• _Assignment_
Below are records; reproduce exactly the lines from the first through the one containing "This is the".

• _The records_
import Summits.BirchSwinnertonDyer.Rank1Residual.X1.CharIdealSquarePresentation
import Literature.RingTheory.FittingIdeal.Annihilator
import Mathlib.RingTheory.Norm.Transitivity
import Mathlib.LinearAlgebra.Dimension.Free
import HarnessLib

/-!
# `char` of the cokernel of an endomorphism, under restriction of scalars, and along a
# semilinear bijection

B2B cell `bsd-rank1-residual`, unit `eisenstein-p1` GEN 18, FILE 14 (X1R0-GAPMAP §27;
`V76-LOCAL-TERM-PLAN.md` §3.1 = (M3-n), V87). HONEST FRAMING: research route; THEOREMS ONLY (no
`def`, no named fact); generic commutative algebra, nothing about any curve; nothing booked.

This is the ring-independent half of LEMMA M AT LAYER `n` ("`char` of the restriction of scalars
is the norm of `char`"). For the layer-`n` subalgebra `Λ_n ⊂ Λ` (FILE 13 `X1/LayerAlgebra`) it is
applied with `R = Λ_n ≅ Λ`, `S = Λ`, `σ : T ↦ ω_n`.

* §1 (any commutative ring `R`, `F` finite free, `e : F →ₗ F`): **`Fitt₀(F/e(F)) = (det e)`**
  (a square presentation by the matrix of `e`; the tree's Stacks-07Z6 lemma), `det e` kills
  `F/e(F)`, and over a Noetherian UFD with `det e ≠ 0`: **`char(F/e(F)) = (det e)`** (FILE 12).
* §2 (a finite free extension `R → S`, `F` finite free over `S`, `e` `S`-linear): restricting
  scalars, **`char_R(F/e(F)) = (N_{S/R}(det_S e))`** — Mathlib's `LinearMap.det_restrictScalars`
  (`det_R e = N_{S/R}(det_S e)`).
* §3 (a ring map `σ : R →+* S`, a `σ`-SEMILINEAR bijection `ψ : C → X` from an `R`-module onto an
  `S`-module): if `S = ∑_i σ(R)·s_i` is finitely generated over `σ(R)`, then **`C` has no non-zero
  finite `R`-submodule when `X` has no non-zero finite `S`-submodule**
  (`eq_bot_of_finite_of_semilinear`), and **`#(C/IC) = #(X/σ(I)X)`** for every ideal `I ≤ R`
  (`natCard_quotient_eq_of_semilinear`). These transport the hypotheses of LEMMA M (FILE 11) from
  `X` to its layer-`n` twist `C`.

## Sources
* The Stacks Project, Tag 07Z6; D. Eisenbud, GTM 150, §20.2 (Fitting ideal of a square
  presentation) — tree `Literature/RingTheory/FittingIdeal/`.
* C. Skinner, E. Urban, Invent. Math. 195 (2014), §3.1.6 (`Fitt₀` vs `char`) — tree.
* N. Bourbaki, *Algebra* III §9.4 (norm and determinant in a tower) — Mathlib
  `LinearMap.det_restrictScalars`.
* L. Washington, GTM 83, §13.2 (restriction to `Λ_n = ℤ_p⟦ω_n⟧`). [Washington1997]
-/

namespace Summit.BirchSwinnertonDyer.Rank1Residual.X1.CharIdealRestrictScalars

open Literature.RingTheory.FittingIdeal Literature.NumberTheory.EllipticCurves

open scoped Matrix

universe u v w

/-! ## §1. The cokernel of an endomorphism of a finite free module -/

section Coker

variable {R : Type u} [CommRing R] {F : Type v} [AddCommGroup F] [Module R F]
  [Module.Free R F] [Module.Finite R F] (e : F →ₗ[R] F)

/-- **`Fitt₀(F / e(F)) = (det e)`** for an endomorphism `e` of a finite free module `F`: the
images of a basis `b` generate `F/e(F)`, the rows of the (transposed) matrix of `e` are relations,
and they generate all relations (coordinates in `b`). [cite: StacksProject, Tag 07Z6] -/
theorem fittingIdeal_zero_quotient_range_eq_span_det :
    Module.fittingIdeal R (F ⧸ LinearMap.range e) 0 = Ideal.span {LinearMap.det e} := by
  classical
  nontriviality R
  let b := Module.finBasis R F
  set g := Module.finrank R F
  let A : Matrix (Fin g) (Fin g) R := LinearMap.toMatrix b b e
  let x : Fin g → F ⧸ LinearMap.range e := fun l => (LinearMap.range e).mkQ (b l)
  have hx : Submodule.span R (Set.range x) = ⊤ := by
    have : Set.range x = (LinearMap.range e).mkQ '' Set.range b := by
      rw [← Set.range_comp]; rfl
    rw [this, Submodule.span_image, b.span_eq, Submodule.map_top, Submodule.range_mkQ]
  have hP : ∀ t, ∑ l, Aᵀ t l • x l = 0 := fun t => by
    have h1 : ∑ l, Aᵀ t l • x l = (LinearMap.range e).mkQ (∑ l, A l t • b l) := by
      simp only [x, Matrix.transpose_apply, map_sum, map_smul]
    have h2 : ∑ l, A l t • b l = e (b t) := by
      rw [← Matrix.toLin_self b b A t, Matrix.toLin_toMatrix]
    rw [h1, h2, Submodule.mkQ_apply, Submodule.Quotient.mk_eq_zero]
    exact LinearMap.mem_range_self e (b t)
  have hgen : ∀ ρ : Fin g → R, ∑ l, ρ l • x l = 0 → ρ ∈ Submodule.span R (Set.range Aᵀ) := by
    intro ρ hρ
    have h1 : ∑ l, ρ l • x l = (LinearMap.range e).mkQ (∑ l, ρ l • b l) := by
      simp only [x, map_sum, map_smul]
    rw [h1, Submodule.mkQ_apply, Submodule.Quotient.mk_eq_zero, LinearMap.mem_range] at hρ
    obtain ⟨v, hv⟩ := hρ
    have hcoord : ∀ l, ρ l = ∑ t, b.repr v t * Aᵀ t l := fun l => by
      have h2 := congr_arg (fun y => b.repr y l) hv
      simp only [b.repr_sum_self] at h2
      rw [← h2, ← LinearMap.toMatrix_mulVec_repr b b e v, Matrix.mulVec, dotProduct]
      simp only [Matrix.transpose_apply, mul_comm]
      rfl
    have hρeq : ρ = ∑ t, b.repr v t • Aᵀ t := by
      ext l
      rw [hcoord l, Finset.sum_apply]
      simp only [Pi.smul_apply, smul_eq_mul]
    rw [hρeq]
    exact Submodule.sum_mem _ fun t _ =>
      Submodule.smul_mem _ _ (Submodule.subset_span ⟨t, rfl⟩)
  rw [Module.fittingIdeal_zero_eq_span_det_of_square_presentation x hx Aᵀ hP hgen,
    Matrix.det_transpose, LinearMap.det_toMatrix]

/-- `det e` kills `F/e(F)`: `det e • v ∈ e(F)` for every `v` (`Fitt₀ ⊆ Ann`, tree
de Smit–Rubin–Schoof Prop. 1.1 (i)). [cite: StacksProject, Tag 07ZA] -/
theorem det_smul_mem_range (v : F) : LinearMap.det e • v ∈ LinearMap.range e := by
  have h : LinearMap.det e ∈ Module.annihilator R (F ⧸ LinearMap.range e) :=
    Module.fittingIdeal_zero_le_annihilator
      ((fittingIdeal_zero_quotient_range_eq_span_det e).symm ▸ Ideal.mem_span_singleton_self _)
  rw [Module.mem_annihilator] at h
  have := h (Submodule.Quotient.mk v)
  rwa [← Submodule.Quotient.mk_smul, Submodule.Quotient.mk_eq_zero] at this

/-- `F/e(F)` is a torsion module when `det e ≠ 0` (`R` a domain). [folklore] -/
theorem isTorsion_quotient_range [IsDomain R] (he : LinearMap.det e ≠ 0) :
    Module.IsTorsion R (F ⧸ LinearMap.range e) := fun m => by
  obtain ⟨v, rfl⟩ := Submodule.mkQ_surjective _ m
  refine ⟨⟨LinearMap.det e, mem_nonZeroDivisors_of_ne_zero he⟩, ?_⟩
  rw [Submonoid.smul_def, ← map_smul, Submodule.mkQ_apply, Submodule.Quotient.mk_eq_zero]
  exact det_smul_mem_range e v

/-- **`char(F / e(F)) = (det e)`** for an endomorphism `e` with `det e ≠ 0` of a finite free
module over a Noetherian UFD (FILE 12: principal `Fitt₀` determines `char`).
[cite: SkinnerUrban2014, §3.1.6 (p. 20)] -/
theorem charIdeal_quotient_range_eq_span_det [IsNoetherianRing R] [IsDomain R]
    [UniqueFactorizationMonoid R] (he : LinearMap.det e ≠ 0) :
    Module.charIdeal R (F ⧸ LinearMap.range e) = Ideal.span {LinearMap.det e} :=
  CharIdealSquarePresentation.charIdeal_eq_span_of_fittingIdeal_zero_eq_span
    (isTorsion_quotient_range e he) (fittingIdeal_zero_quotient_range_eq_span_det e)

end Coker

/-! ## §2. Restriction of scalars along a finite free extension: `char_R = (N_{S/R} det_S)` -/

section Restrict

variable {R : Type u} [CommRing R] {S : Type v} [CommRing S] [Algebra R S] [Module.Free R S]
  [Module.Finite R S] {F : Type w} [AddCommGroup F] [Module R F] [Module S F]
  [IsScalarTower R S F] [Module.Free S F] [Module.Finite S F]

/-- **`char_R(F / e(F)) = (N_{S/R}(det_S e))`**: for an `S`-linear endomorphism `e` of a finite
free `S`-module with `det_S e ≠ 0`, `S` finite free over the Noetherian UFD `R`, the
characteristic ideal of the cokernel AS AN `R`-MODULE is generated by the norm of the
`S`-determinant (`det_R e = N_{S/R}(det_S e)`, Mathlib `LinearMap.det_restrictScalars`).
[cite: Washington1997, §13.2] -/
theorem charIdeal_quotient_range_restrictScalars [IsNoetherianRing R] [IsDomain R]
    [UniqueFactorizationMonoid R] [IsDomain S] (e : F →ₗ[S] F) (he : LinearMap.det e ≠ 0) :
    Module.charIdeal R (F ⧸ LinearMap.range (e.restrictScalars R)) =
      Ideal.span {Algebra.norm R (LinearMap.det e)} := by
  haveI : Module.Free R F :=
    Module.Free.of_basis ((Module.Free.chooseBasis R S).smulTower (Module.Free.chooseBasis S F))
  haveI : Module.Finite R F := Module.Finite.trans S F
  rw [← LinearMap.det_restrictScalars]
  refine charIdeal_quotient_range_eq_span_det _ ?_
  rw [LinearMap.det_restrictScalars]
  exact Algebra.norm_ne_zero_iff.2 he

/-- The cokernel `F/e(F)`, as an `R`-module, is torsion when `det_S e ≠ 0`. [folklore] -/
theorem isTorsion_quotient_range_restrictScalars [IsDomain R] [IsDomain S] (e : F →ₗ[S] F)
    (he : LinearMap.det e ≠ 0) :
    Module.IsTorsion R (F ⧸ LinearMap.range (e.restrictScalars R)) := by
  haveI : Module.Free R F :=
    Module.Free.of_basis ((Module.Free.chooseBasis R S).smulTower (Module.Free.chooseBasis S F))
  haveI : Module.Finite R F := Module.Finite.trans S F
  refine isTorsion_quotient_range _ ?_
  rw [LinearMap.det_restrictScalars]
  exact Algebra.norm_ne_zero_iff.2 he

end Restrict

/-! ## §3. Transport along a semilinear bijection `ψ : C → X` over `σ : R →+* S` -/

section Semilinear

variable {R : Type u} [CommRing R] {S : Type v} [CommRing S] (σ : R →+* S)
  {C : Type w} [AddCommGroup C] [Module R C] {X : Type*} [AddCommGroup X] [Module S X]
  (ψ : C →ₛₗ[σ] X)

/-- **No finite submodules transport.** Let `ψ : C → X` be an injective `σ`-semilinear map, and
suppose `S` is generated by finitely many `s_i` as a module over `σ(R)`
(`x = ∑_i σ(a_i) s_i`). If `X` has no non-zero finite `S`-submodule, then `C` has no non-zero
finite `R`-submodule: the `S`-span of `ψ(N)` is `{∑_i s_i · ψ(y_i) : y_i ∈ N}`, a finite set.
[folklore] -/
theorem eq_bot_of_finite_of_semilinear (hψ : Function.Injective ψ) {d : ℕ} (s : Fin d → S)
    (hs : ∀ x : S, ∃ a : Fin d → R, x = ∑ i, σ (a i) * s i)
    (hX : ∀ N : Submodule S X, Finite N → N = ⊥) (N : Submodule R C) (hN : Finite N) :
    N = ⊥ := by
  classical
  -- the finite `S`-submodule `{∑ s_i • ψ(y_i)}`
  let Θ : (Fin d → N) → X := fun y => ∑ i, s i • ψ (y i)
  have hΘadd : ∀ y y', Θ y + Θ y' = Θ (y + y') := fun y y' => by
    simp only [Θ, ← Finset.sum_add_distrib, Pi.add_apply, Submodule.coe_add, map_add, smul_add]
  have hΘsmul : ∀ (x : S) (y : Fin d → N), ∃ y' : Fin d → N, x • Θ y = Θ y' := fun x y => by
    choose a ha using fun i => hs (x * s i)
    refine ⟨fun j => ∑ i, a i j • y i, ?_⟩
    simp only [Θ, Finset.smul_sum, Submodule.coe_sum, Submodule.coe_smul, map_sum,
      LinearMap.map_smulₛₗ]
    calc ∑ i, x • s i • ψ (y i) = ∑ i, ∑ j, s j • σ (a i j) • ψ (y i) := by
          refine Finset.sum_congr rfl fun i _ => ?_
          rw [← mul_smul, ha i, Finset.sum_smul]
          exact Finset.sum_congr rfl fun j _ => by rw [mul_comm, mul_smul]
      _ = ∑ j, ∑ i, s j • σ (a i j) • ψ (y i) := Finset.sum_comm
  let N' : Submodule S X :=
    { carrier := Set.range Θ
      add_mem' := by rintro _ _ ⟨y, rfl⟩ ⟨y', rfl⟩; exact ⟨y + y', (hΘadd y y').symm⟩
      zero_mem' := ⟨0, by simp [Θ]⟩
      smul_mem' := by
        rintro x _ ⟨y, rfl⟩
        obtain ⟨y', hy'⟩ := hΘsmul x y
        exact ⟨y', hy'.symm⟩ }
  haveI : Finite N' := by
    have : Finite (Set.range Θ) := Set.finite_range Θ |>.to_subtype
    exact this
  have hN' := hX N' inferInstance
  rw [eq_bot_iff]
  intro c hc
  rw [Submodule.mem_bot]
  apply hψ
  rw [map_zero]
  have hmem : ψ c ∈ N' := by
    obtain ⟨a, ha⟩ := hs 1
    refine ⟨fun i => a i • ⟨c, hc⟩, ?_⟩
    simp only [Θ, Submodule.coe_smul, LinearMap.map_smulₛₗ]
    calc ∑ i, s i • σ (a i) • ψ c = (∑ i, σ (a i) * s i) • ψ c := by
          rw [Finset.sum_smul]
          exact Finset.sum_congr rfl fun i _ => by rw [← mul_smul, mul_comm]
      _ = ψ c := by rw [← ha, one_smul]
  rw [hN'] at hmem
  exact (Submodule.mem_bot S).1 hmem

/-- Every element of `σ(I)·X` is `ψ` of an element of `I·C`, for `ψ` surjective `σ`-semilinear.
[folklore] -/
theorem exists_mem_smul_top_apply_eq (hψ : Function.Surjective ψ) (I : Ideal R) {x : X}
    (hx : x ∈ I.map σ • (⊤ : Submodule S X)) :
    ∃ c ∈ I • (⊤ : Submodule R C), ψ c = x := by
  refine Submodule.smul_induction_on hx (fun j hj x hx' => ?_) ?_
  · -- induction over `j ∈ span (σ '' I)`, for all `x`
    clear hx'
    change j ∈ Submodule.span S (σ '' I) at hj
    induction hj using Submodule.span_induction generalizing x with
    | mem j hj =>
      obtain ⟨a, ha, rfl⟩ := hj
      obtain ⟨c, rfl⟩ := hψ x
      exact ⟨a • c, Submodule.smul_mem_smul ha Submodule.mem_top, LinearMap.map_smulₛₗ ψ a c⟩
    | zero => exact ⟨0, Submodule.zero_mem _, by rw [map_zero, zero_smul]⟩
    | add j₁ j₂ _ _ h₁ h₂ =>
      obtain ⟨c₁, hc₁, h₁⟩ := h₁ x
      obtain ⟨c₂, hc₂, h₂⟩ := h₂ x
      exact ⟨c₁ + c₂, Submodule.add_mem _ hc₁ hc₂, by rw [map_add, h₁, h₂, add_smul]⟩
    | smul t j _ hj =>
      obtain ⟨c, hc, h⟩ := hj (t • x)
      exact ⟨c, hc, by rw [h, smul_eq_mul, mul_smul, smul_comm]⟩
  · rintro x y ⟨c, hc, rfl⟩ ⟨c', hc', rfl⟩
    exact ⟨c + c', Submodule.add_mem _ hc hc', map_add ψ c c'⟩

/-- The composite `C → X → X/σ(I)X` has kernel `I·C` (for `ψ` bijective). [folklore] -/
theorem ker_mkQ_comp_eq (hψ : Function.Bijective ψ) (I : Ideal R) :
    LinearMap.ker (((I.map σ • (⊤ : Submodule S X)).mkQ).comp ψ) = I • (⊤ : Submodule R C) := by
  refine le_antisymm ?_ ?_
  · intro c hc
    rw [LinearMap.mem_ker, LinearMap.comp_apply, Submodule.mkQ_apply,
      Submodule.Quotient.mk_eq_zero] at hc
    obtain ⟨c', hc', h⟩ := exists_mem_smul_top_apply_eq σ ψ hψ.2 I hc
    rwa [← hψ.1 h]
  · refine Submodule.smul_le.2 fun a ha c _ => ?_
    rw [LinearMap.mem_ker, LinearMap.comp_apply, LinearMap.map_smulₛₗ, Submodule.mkQ_apply,
      Submodule.Quotient.mk_eq_zero]
    exact Submodule.smul_mem_smul (Ideal.mem_map_of_mem σ ha) Submodule.mem_top

/-- **Count transport: `#(C/IC) = #(X/σ(I)X)`** for a `σ`-semilinear bijection `ψ : C → X` and
any ideal `I ≤ R` (`ψ(IC) = σ(I)X`). [folklore] -/
theorem natCard_quotient_eq_of_semilinear (hψ : Function.Bijective ψ) (I : Ideal R) :
    Nat.card (C ⧸ I • (⊤ : Submodule R C)) =
      Nat.card (X ⧸ I.map σ • (⊤ : Submodule S X)) := by
  let q := ((I.map σ • (⊤ : Submodule S X)).mkQ).comp ψ
  have hker := ker_mkQ_comp_eq σ ψ hψ I
  let qbar := (I • (⊤ : Submodule R C)).liftQ q hker.ge
  refine Nat.card_congr (Equiv.ofBijective qbar ⟨?_, ?_⟩)
  · rw [← LinearMap.ker_eq_bot]
    exact Submodule.ker_liftQ_eq_bot _ _ _ hker.le
  · intro y
    obtain ⟨x, rfl⟩ := Submodule.mkQ_surjective _ y
    obtain ⟨c, rfl⟩ := hψ.2 x
    exact ⟨Submodule.Quotient.mk c, rfl⟩

end Semilinear

end Summit.BirchSwinnertonDyer.Rank1Residual.X1.CharIdealRestrictScalars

• _Result for this exercise_
import Summits.BirchSwinnertonDyer.Rank1Residual.X1.CharIdealSquarePresentation
import Literature.RingTheory.FittingIdeal.Annihilator
import Mathlib.RingTheory.Norm.Transitivity
import Mathlib.LinearAlgebra.Dimension.Free
import HarnessLib

/-!
# `char` of the cokernel of an endomorphism, under restriction of scalars, and along a
# semilinear bijection

B2B cell `bsd-rank1-residual`, unit `eisenstein-p1` GEN 18, FILE 14 (X1R0-GAPMAP §27;
`V76-LOCAL-TERM-PLAN.md` §3.1 = (M3-n), V87). HONEST FRAMING: research route; THEOREMS ONLY (no
`def`, no named fact); generic commutative algebra, nothing about any curve; nothing booked.

This is the ring-independent half of LEMMA M AT LAYER `n` ("`char` of the restriction of scalars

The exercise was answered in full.